Without knowing FAF db schema exactly (and pls forgive my rusty sql), I suspect I'd like something similar to:

select replay.id, replay.map_name, replay.time_start, replay.time_end, replay.duration, replay.game_type,
player.name, (player.uniqueID so as not to be confused by name changes??), player.score, player.faction, player.rating_mean, player.rating_stdev
from replays
join player on replay.id=player.replayid
where replay.game_type=1vs1

But for good measure, I'd like all the custom games too, for later on :D

Infact, maybe its better if I can just get my hands on a backup of the whole db :D:D

Re: trueskill parameter tuning results

PostPosted: 08 Feb 2016, 21:28
by Softly
I too would like some stats on past games to play with

Re: trueskill parameter tuning results

PostPosted: 09 Feb 2016, 10:12
by Axle
Here's some interesting figures:

Plots of rating progression for the 5 most prolific ladder players. In blue we have the current trueskill parameters. In red, my "optimimum" parameters. And in green, half way between.

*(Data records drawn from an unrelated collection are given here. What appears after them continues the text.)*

import Literature.Analysis.FluidPDE.TaoCascadeDuhamel
import Literature.Analysis.FluidPDE.TaoCascadeNoLow
import Literature.Analysis.FluidPDE.TaoCascadeODEProofs
import HarnessLib

/-!
# Tao's averaged Navier–Stokes blow-up: Lemma 4.1 (equations of motion) — discharge of `equationsOfMotion`

T. Tao, *Finite time blowup for an averaged three-dimensional Navier–Stokes equation*,
J. Amer. Math. Soc. **29** (2016), 601–674 = arXiv:1402.0290v3 (held as `paper:arxiv-1402.0290`),
§4, Lemma 4.1 and its proof, pp. 21–23.

This file proves the named fact `equationsOfMotion` of `TaoCascadeMotion.lean` (Lemma 4.1, stated over
the accepted objects `modeProjection`, `modeCoeff = X_{i,n}`, `modeEnergy = E_{i,n}` and the format
`TaoCascade.CascadeODESolution` of (4.6)–(4.13)) from the Duhamel representation of the modes of a
mild solution (`TaoCascadeDuhamel.lean`: `X_{i,n} = X̃`, `E_{i,n} = Ẽ` on `[0,∞)` with
`X̃' = -A + Re Q`, `Ẽ' = -B + (Re Q) X̃`, `B ≥ 0`, `½X̃² ≤ Ẽ`, `|A| ≤ Λ_n (2Ẽ)^{1/2}`,
`Λ_n = 4π²((1+ε₀)ⁿ(1+ε₀/2))²`), and closes the reduction chain of the paper down to Theorem 6.2:

* **(4.10), (4.11), (4.12)** (Part XI): `motion_of_mild`
  (`|∂ₜX_{i,n} - ∑…| ≤ 4√2π²(1+ε₀/2)² (1+ε₀)^{2n} E_{i,n}^{1/2}`), `energy_ineq_of_mild`
  (`∂ₜE_{i,n} ≤ (∑…) X_{i,n}`), `defect_lower_of_mild` (`½X² ≤ E`), `defect_upper_of_mild`
  (`E ≤ ½X² + 8π²(1+ε₀/2)²(1+ε₀)^{2n} ∫₀ᵗ E`, from `(E - ½X²)' = -B + X A ≤ |X||A| ≤ 2Λ_n E` and the
  fundamental theorem of calculus), the initial conditions **(4.8)–(4.9)** `init_of_mild`
  (orthonormality of the wavelets), and `C¹` regularity on `[0,∞)` (`contDiffOn_modeCoeff_of_mild`,
  `contDiffOn_modeEnergy_of_mild`, with the one-sided derivatives `derivWithin_…_of_mild`).
* **(4.6)–(4.7)** (Part XII): `apriori_of_mild` — `sup_{t ≤ T} sup_{i,n} (1+(1+ε₀)^{10n})|X_{i,n}(t)| < ∞` and
  the same for `E_{i,n}^{1/2}`, from Plancherel on the frequency shell of the mode
  (`sobolevWeight_enorm_modeProjection_le`: `‖u_{i,n}‖ ≤ (1+(1+ε₀)^{2n})^{-5}‖u‖_{H¹⁰}`) and the
  `C⁰_t H¹⁰_x` bound `ContinuousInH10On.exists_bound`.
* **Lemma 4.1** (Part XIII): `equationsOfMotion_holds` — (4.13) is obtained at the ODE level from the
  cancellation (4.3) by the Gronwall argument of p. 23 (`TaoCascade.CascadeODESolution.of_cancelling`,
  `TaoCascadeNoLow.lean`).
* **The chain**: `localCascade_blowup_of_odeBlowup` (Thm 3.3 ⇐ Thm 4.2),
  `localCascade_blowup_of_noGlobalODESolution` (Thm 3.3 ⇐ Thm 6.2, via the accepted
  `TaoCascade.odeBlowup_of_noGlobalODESolution`), and
  `averagedNS_blowup_of_isAveraged_of_noGlobalODESolution` (Thm 1.5 ⇐ Thm 3.2 + Thm 6.2).

Equation numbers follow arXiv v3 / JAMS ((4.5) `E_{i,n}`, (4.6)–(4.7) a priori bounds, (4.8)–(4.9)
initial data, (4.10) motion, (4.11) energy inequality, (4.12) energy defect, (4.13) no low modes).

## References

* T. Tao, J. Amer. Math. Soc. 29 (2016), 601–674, arXiv:1402.0290v3, §4 Lemma 4.1, pp. 21–23.
  Key `Tao2016AveragedNS`.
-/

noncomputable section

open MeasureTheory Set Filter FourierTransform Metric
open scoped ENNReal NNReal SchwartzMap Topology RealInnerProductSpace Pointwise ComplexConjugate

namespace Literature.Analysis.FluidPDE.Tao2016


/-! ## Part XI (numbering continues `TaoCascadeDuhamel.lean`): continuous differentiability, the equation of motion (4.10), the energy inequality (4.11), the energy defect (4.12) -/

section Regularity

variable {ε₀ : ℝ} {m : ℕ} {𝒟 : CascadeWaveletData ε₀ m}
  {α : Fin m → Fin m → Fin m → ℤ × ℤ × ℤ → ℝ} {u : ℝ → L2C} {i₀ i : Fin m} {n₀ n : ℤ}

/-- `A` is differentiable (same dominated differentiation, with the rate-weighted density), in
particular continuous. [folklore] -/
theorem continuous_modeDissX (hε : 0 < 1 + ε₀) (hQ : Continuous (modeForcingRe 𝒟 α u i n)) :
    Continuous (modeDissX 𝒟 α u i n i₀ n₀) := by
  have h : ∀ t, HasDerivAt (modeDissX 𝒟 α u i n i₀ n₀) _ t := fun t =>
    (hasDerivAt_integral_duhamelScalar_pow (δ := modeDelta i₀ i n₀ n) hQ
      (integrable_heatRate_mul_modeWeight (𝒟 := 𝒟) (i := i) (n := n) hε)
      (heatRate_mul_modeWeight_eq_zero hε) 1 t).2
  exact continuous_iff_continuousAt.2 fun t => (h t).continuousAt

/-- `B` is continuous. [folklore] -/
theorem continuous_modeDissE (hε : 0 < 1 + ε₀) (hQ : Continuous (modeForcingRe 𝒟 α u i n)) :
    Continuous (modeDissE 𝒟 α u i n i₀ n₀) := by
  have h : ∀ t, HasDerivAt (modeDissE 𝒟 α u i n i₀ n₀) _ t := fun t =>
    (hasDerivAt_integral_duhamelScalar_pow (δ := modeDelta i₀ i n₀ n) hQ
      (integrable_heatRate_mul_modeWeight (𝒟 := 𝒟) (i := i) (n := n) hε)
      (heatRate_mul_modeWeight_eq_zero hε) 2 t).2
  exact continuous_iff_continuousAt.2 fun t => (h t).continuousAt

/-- `X̃` is continuous. [folklore] -/
theorem continuous_modeScalarX (hε : 0 < 1 + ε₀) (hQ : Continuous (modeForcingRe 𝒟 α u i n)) :
    Continuous (modeScalarX 𝒟 α u i n i₀ n₀) :=
  continuous_iff_continuousAt.2 fun t => (hasDerivAt_modeScalarX hε hQ t).continuousAt

/-- **`X̃` is `C¹` on `ℝ`** (its derivative `-A + Qr` is continuous). [cite: Tao2016AveragedNS, Lemma 4.1] -/
theorem contDiff_modeScalarX (hε : 0 < 1 + ε₀) (hQ : Continuous (modeForcingRe 𝒟 α u i n)) :
    ContDiff ℝ 1 (modeScalarX 𝒟 α u i n i₀ n₀) := by
  rw [contDiff_one_iff_deriv]
  refine ⟨fun t => (hasDerivAt_modeScalarX hε hQ t).differentiableAt, ?_⟩
  have h : deriv (modeScalarX 𝒟 α u i n i₀ n₀) = fun t =>
      -modeDissX 𝒟 α u i n i₀ n₀ t + modeForcingRe 𝒟 α u i n t :=
    funext fun t => (hasDerivAt_modeScalarX hε hQ t).deriv
  rw [h]
  exact (continuous_modeDissX hε hQ).neg.add hQ

/-- **`Ẽ` is `C¹` on `ℝ`** (its derivative `-B + Qr X̃` is continuous). [cite: Tao2016AveragedNS, Lemma 4.1] -/
theorem contDiff_modeScalarE (hε : 0 < 1 + ε₀) (hQ : Continuous (modeForcingRe 𝒟 α u i n)) :
    ContDiff ℝ 1 (modeScalarE 𝒟 α u i n i₀ n₀) := by
  rw [contDiff_one_iff_deriv]
  refine ⟨fun t => (hasDerivAt_modeScalarE hε hQ t).differentiableAt, ?_⟩
  have h : deriv (modeScalarE 𝒟 α u i n i₀ n₀) = fun t =>
      -modeDissE 𝒟 α u i n i₀ n₀ t + modeForcingRe 𝒟 α u i n t * modeScalarX 𝒟 α u i n i₀ n₀ t :=
    funext fun t => (hasDerivAt_modeScalarE hε hQ t).deriv
  rw [h]
  exact (continuous_modeDissE hε hQ).neg.add (hQ.mul (continuous_modeScalarX hε hQ))

/-- The real forcing of a mild solution is continuous. [folklore] -/
theorem continuous_modeForcingRe_of_mild
    (hu : IsMildSolutionFor (cascadeOperatorForm ε₀ 𝒟.ψ α) (cascadeWavelet ε₀ (𝒟.ψ i₀) n₀) (Ici 0) u) :
    Continuous (modeForcingRe 𝒟 α u i n) :=
  continuous_modeForcingRe hu.2.1 fun s hs => (hu.1 s hs).2.1

/-- **`X_{i,n}` is continuously differentiable on `[0,+∞)`** (Lemma 4.1: "the `X_{i,n}` are
continuously differentiable"). [cite: Tao2016AveragedNS, Lemma 4.1] -/
theorem contDiffOn_modeCoeff_of_mild (hε : 0 < ε₀)
    (hu : IsMildSolutionFor (cascadeOperatorForm ε₀ 𝒟.ψ α) (cascadeWavelet ε₀ (𝒟.ψ i₀) n₀) (Ici 0) u) :
    ContDiffOn ℝ 1 (modeCoeff 𝒟 u i n) (Ici 0) := by
  have hε' : 0 < 1 + ε₀ := by linarith
  exact (contDiff_modeScalarX (i := i) (n := n) (i₀ := i₀) (n₀ := n₀) hε'
    (continuous_modeForcingRe_of_mild (i := i) (n := n) hu)).contDiffOn.congr
    fun t ht => modeCoeff_eq_modeScalarX hε hu ht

So I guess the most obvious thing is that the "optimum" progression is a lot more volatile. The other thing to notice is that for beta=10, the log likelihood (L) isn't really that much worse than beta=18. As is often the case with maximum likelihood optimisations, the absolute optimum isn't necessarily the only acceptable solution, there are many suboptimal solutions that are almost as good. And if we throw into the mix that we don't like the degree of volatility that beta=18 gives us, well beta=10 is less volatile and is almost a predictive.

Image
Image
Image
Image
Image

So is what I'm saying is, I think maybe beta=10 is better :D

btw, the difference between pdraw=0.1 and pdraw=0.045 is negligible

Re: trueskill parameter tuning results

PostPosted: 23 Feb 2016, 22:04
by Softly
The most important criteria is whether your tuned version of trueskill better predicts results.

What sort of success rates does it get vs the current version?